Segment Open
import Summits.Ventures.PercRepro.C041SkeletonPort

/-!
# THEOREM R, the reduction, first layer (side 2): the `Good_b` dictionary (p6, gen 23)

The mirror of `C041SkeletonPort.good_a_iff` for the other terminal: for a source of the singleton-attachment family,
`a` is red-reachable from `c` avoiding the blue cluster of `b` iff the port problem of `S` has `Good₂` at the pattern
of `S` (`good_b_iff`), with the mirrored auxiliaries `term_eq_two`, `mem_A₂_portOf_iff`, `mem_cluster_of_mem_A₂`,
`cluster_compl_b_subset_of_sing`.
-/

namespace PercRepro

namespace MultiGraph

open Finset PortProblem

variable {V E : Type*} {G : MultiGraph V E}

section Port

variable [Fintype V] {a b c : V} (hc : ∀ e, ¬ G.Joins e c a ∧ ¬ G.Joins e c b) {S : Config E}

open Classical in
/-- A term of the port problem is determined by its name (side 2). -/
theorem term_eq_two {t : (G.portOf a b c hc S).Term} {u : V} (ht : t.1 = (u, true)) :
    ∃ (hu : u ∈ (G.portOf a b c hc S).M) (hk : (G.portOf a b c hc S).k₂ u = true),
      t = ⟨(u, true), hu, fun h => Bool.noConfusion h, fun _ => hk⟩ := by
  have h1 : t.1.1 = u := by rw [ht]
  have h2 : t.1.2 = true := by rw [ht]
  refine ⟨h1 ▸ t.2.1, h1 ▸ t.2.2.2 h2, Subtype.ext ht⟩

open Classical in
/-- A port in state `2` has an edge to `b` and no red edge to `b`. -/
theorem mem_A₂_portOf_iff {u : V} : u ∈ (G.portOf a b c hc S).A₂ (G.patternOf a b c hc S) ↔
    u ∈ (G.portOf a b c hc S).M ∧ (∃ e, G.Joins e u b) ∧ ¬ ∃ e, G.Joins e u b ∧ S e = true := by
  constructor
  · rintro ⟨t, ht, hxt⟩
    obtain ⟨hu, hk, rfl⟩ := term_eq_two hc ht
    refine ⟨hu, decide_eq_true_iff.1 hk, ?_⟩
    rw [patternOf_two hc hu hk] at hxt
    exact decide_eq_false_iff_not.1 hxt
  · rintro ⟨hu, ⟨e, he⟩, hnot⟩
    refine ⟨⟨(u, true), hu, fun h => Bool.noConfusion h, fun _ => decide_eq_true_iff.2 ⟨e, he⟩⟩, rfl, ?_⟩
    rw [patternOf_two hc hu (decide_eq_true_iff.2 ⟨e, he⟩)]
    exact decide_eq_false_iff_not.2 hnot

open Classical in
/-- A port deleted on side `2` lies in the blue cluster of `b`. -/
theorem mem_cluster_of_mem_A₂ {u : V} (hu : u ∈ (G.portOf a b c hc S).A₂ (G.patternOf a b c hc S)) :
    u ∈ G.cluster Sᶜ b := by
  rw [mem_A₂_portOf_iff] at hu
  obtain ⟨_, ⟨e, he⟩, hnot⟩ := hu
  have hblue : S e = false := by
    cases h : S e
    · rfl
    · exact absurd ⟨e, he, h⟩ hnot
  rw [mem_cluster]
  exact Conn.of_openAdj ⟨e, by rw [compl_apply_not, hblue]; rfl, he.symm⟩

omit [Fintype V] in
/-- **The blue cluster of `b` under the singleton condition**: `b` and its blue neighbours. -/
theorem cluster_compl_b_subset_of_sing (hsing : G.Sing a b S) (hab : ¬ G.Conn Sᶜ a b) {v : V}
    (hv : v ∈ G.cluster Sᶜ b) : v = b ∨ ∃ e, G.Joins e v b ∧ S e = false := by
  have hba : ¬ G.Conn Sᶜ b a := fun h => hab h.symm
  rw [mem_cluster] at hv
  have key : ∀ v, G.Conn Sᶜ b v → v = b ∨ ∃ e, G.Joins e v b ∧ S e = false := by
    intro v hv
    unfold Conn at hv
    induction hv with
    | refl => exact Or.inl rfl
    | @tail z v hz hzv ih =>
      obtain ⟨e', he', hj⟩ := hzv
      have hblue : S e' = false := by
        rw [compl_apply_not] at he'
        cases h : S e'
        · rfl
        · rw [h] at he'
          exact Bool.noConfusion he'
      have hjoin : G.Joins e' z v := hj
      by_cases hzb : z = b
      · subst hzb
        exact Or.inr ⟨e', hjoin.symm, hblue⟩
      · rcases ih with hz' | ⟨e, hez, hSe⟩
        · exact absurd hz' hzb
        · have hnb : ¬ G.Bare a b e' := fun hb => by
            have := hsing z ⟨e, Or.inr hez, hSe⟩ e' hb (EdgeAt.of_joins_left hjoin)
            rw [this] at hblue
            exact Bool.noConfusion hblue
          by_cases hv : v = b
          · exact Or.inl hv
          · exfalso
            apply hnb
            have hza : G.Conn Sᶜ b z := hz
            have hva : G.Conn Sᶜ b v := Relation.ReflTransGen.tail hz ⟨e', he', hj⟩
            refine ⟨?_, ?_⟩
            · -- an edge at `a`: `z = a` or `v = a`, both blue-joined to `b`
              rintro (h1 | h1) <;> rcases hjoin with ⟨h2, h3⟩ | ⟨h2, h3⟩
              · exact hba ((h2.symm.trans h1) ▸ hza)
              · exact hba ((h2.symm.trans h1) ▸ hva)
              · exact hba ((h3.symm.trans h1) ▸ hva)
              · exact hba ((h3.symm.trans h1) ▸ hza)
            · rintro (h1 | h1) <;> rcases hjoin with ⟨h2, h3⟩ | ⟨h2, h3⟩
              · exact hzb (h2.symm.trans h1)
              · exact hv (h2.symm.trans h1)
              · exact hv (h3.symm.trans h1)
              · exact hzb (h3.symm.trans h1)
  exact key v hv

open Classical in
/-- **The `Good_b` dictionary**: `a` is red-reachable from `c` avoiding the blue cluster of `b` iff the port problem
has `Good₂`. -/
theorem good_b_iff (hsing : G.Sing a b S) (huniq : G.UniqTerm a b) (hca : ¬ G.Conn Sᶜ c a)
    (hcb : ¬ G.Conn Sᶜ c b) (hab : ¬ G.Conn Sᶜ a b) :
    G.WalkAvoiding S (G.cluster Sᶜ b) c a ↔
      (G.portOf a b c hc S).Good₂ (G.patternOf a b c hc S) := by
  have hcb' : c ≠ b := fun h => hcb (h ▸ Conn.refl G _ c)
  have hca' : c ≠ a := fun h => hca (h ▸ Conn.refl G _ c)
  have hcW : c ∉ G.cluster Sᶜ b := fun h => hcb ((G.mem_cluster).1 h).symm
  have haW : a ∉ G.cluster Sᶜ b := fun h => hab ((G.mem_cluster).1 h).symm
  constructor
  · rintro ⟨_, hwalk⟩
    obtain ⟨w, ⟨hwa, _⟩, hcw⟩ := exists_last_step hwalk hca'
    have key : ∀ v, Relation.ReflTransGen
        (fun x y => (G.OpenAdj S x y ∧ y ∉ G.cluster Sᶜ b) ∧ y ≠ a) c v →
        (v ≠ a ∧ v ≠ b) ∧ Relation.ReflTransGen
          (fun x y => G.BareAdj a b S x y ∧ y ∉ (G.portOf a b c hc S).A₂ (G.patternOf a b c hc S)) c v := by
      intro v hv
      induction hv with
      | refl => exact ⟨⟨hca', hcb'⟩, Relation.ReflTransGen.refl⟩
      | @tail x y _ hxy ih =>
        have hyb : y ≠ b := fun h => hxy.1.2 (by rw [h]; exact G.self_mem_cluster _ b)
        refine ⟨⟨hxy.2, hyb⟩, ih.2.tail ⟨bareAdj_of_openAdj hxy.1.1 ih.1 ⟨hxy.2, hyb⟩, ?_⟩⟩
        exact fun h => hxy.1.2 (mem_cluster_of_mem_A₂ hc h)
    obtain ⟨_, hbare⟩ := key w hcw
    obtain ⟨e, hSe, hje⟩ := hwa
    have hwK : w ∈ G.BareReach a b c S := reflTransGen_mono' (fun _ _ h => h.1) hbare
    have hwM : w ∈ (G.portOf a b c hc S).M := (mem_portM hc).2 ⟨hwK, e, Or.inl hje⟩
    have hk : (G.portOf a b c hc S).k₁ w = true := decide_eq_true_iff.2 ⟨e, hje⟩
    refine ⟨⟨(w, false), hwM, fun _ => hk, fun h => Bool.noConfusion h⟩, rfl, ?_, ?_⟩
    · rw [patternOf_one hc hwM hk]
      exact decide_eq_true_iff.2 ⟨e, hje, hSe⟩
    · exact ⟨fun h => c_not_mem_portM hc (S := S) (Problem.A₂_subset _ h), hbare⟩
  · rintro ⟨t, ht2, hxt, hreach⟩
    have hu : t.1.1 ∈ (G.portOf a b c hc S).M := t.2.1
    have hk : (G.portOf a b c hc S).k₁ t.1.1 = true := t.2.2.1 ht2
    have hteq : t = ⟨(t.1.1, false), hu, fun _ => hk, fun h => Bool.noConfusion h⟩ :=
      Subtype.ext (Prod.ext_iff.mpr ⟨rfl, ht2⟩)
    rw [hteq, patternOf_one hc hu hk] at hxt
    obtain ⟨e, hje, hSe⟩ := decide_eq_true_iff.1 hxt
    obtain ⟨_, hwalk⟩ := hreach
    refine ⟨hcW, ?_⟩
    have key : ∀ v, Relation.ReflTransGen
        (fun p q => G.BareAdj a b S p q ∧ q ∉ (G.portOf a b c hc S).A₂ (G.patternOf a b c hc S)) c v →
        Relation.ReflTransGen (fun x y => G.OpenAdj S x y ∧ y ∉ G.cluster Sᶜ b) c v := by
      intro v hv
      induction hv with
      | refl => exact Relation.ReflTransGen.refl
      | @tail p q hcp hpq ih =>
        refine ih.tail ⟨hpq.1.openAdj, ?_⟩
        intro hqW
        obtain ⟨e', he', hS', hj'⟩ := hpq.1
        rcases cluster_compl_b_subset_of_sing hsing hab hqW with hqb | ⟨f, hf, hSf⟩
        · exact (ne_of_bare_joins he' hj').2.2 hqb
        · apply hpq.2
          rw [mem_A₂_portOf_iff]
          refine ⟨(mem_portM hc).2 ⟨reflTransGen_mono' (fun _ _ h => h.1) (hcp.tail hpq), f, Or.inr hf⟩,
            ⟨f, hf⟩, ?_⟩
          rintro ⟨f', hf', hSf'⟩
          rw [huniq.2 q f' f hf' hf] at hSf'
          rw [hSf] at hSf'
          exact Bool.noConfusion hSf'
    exact (key _ hwalk).tail ⟨⟨e, hSe, hje⟩, haW⟩

end Port

end MultiGraph

end PercRepro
Segment Closed
• [TASK ITEM] All that is wanted is a faithful reproduction of the line above with "have hjoin : G.Joins e' z v := hj", the line with "((h2.symm.trans h1) ▸ hva)", and every line in between.

• [ANSWER TO THE PROBLEM]
      have hjoin : G.Joins e' z v := hj
      by_cases hzb : z = b
      · subst hzb
        exact Or.inr ⟨e', hjoin.symm, hblue⟩
      · rcases ih with hz' | ⟨e, hez, hSe⟩
        · exact absurd hz' hzb
        · have hnb : ¬ G.Bare a b e' := fun hb => by
            have := hsing z ⟨e, Or.inr hez, hSe⟩ e' hb (EdgeAt.of_joins_left hjoin)
            rw [this] at hblue
            exact Bool.noConfusion hblue
          by_cases hv : v = b
          · exact Or.inl hv
          · exfalso
            apply hnb
            have hza : G.Conn Sᶜ b z := hz
            have hva : G.Conn Sᶜ b v := Relation.ReflTransGen.tail hz ⟨e', he', hj⟩
            refine ⟨?_, ?_⟩
            · -- an edge at `a`: `z = a` or `v = a`, both blue-joined to `b`
              rintro (h1 | h1) <;> rcases hjoin with ⟨h2, h3⟩ | ⟨h2, h3⟩
              · exact hba ((h2.symm.trans h1) ▸ hza)
              · exact hba ((h2.symm.trans h1) ▸ hva)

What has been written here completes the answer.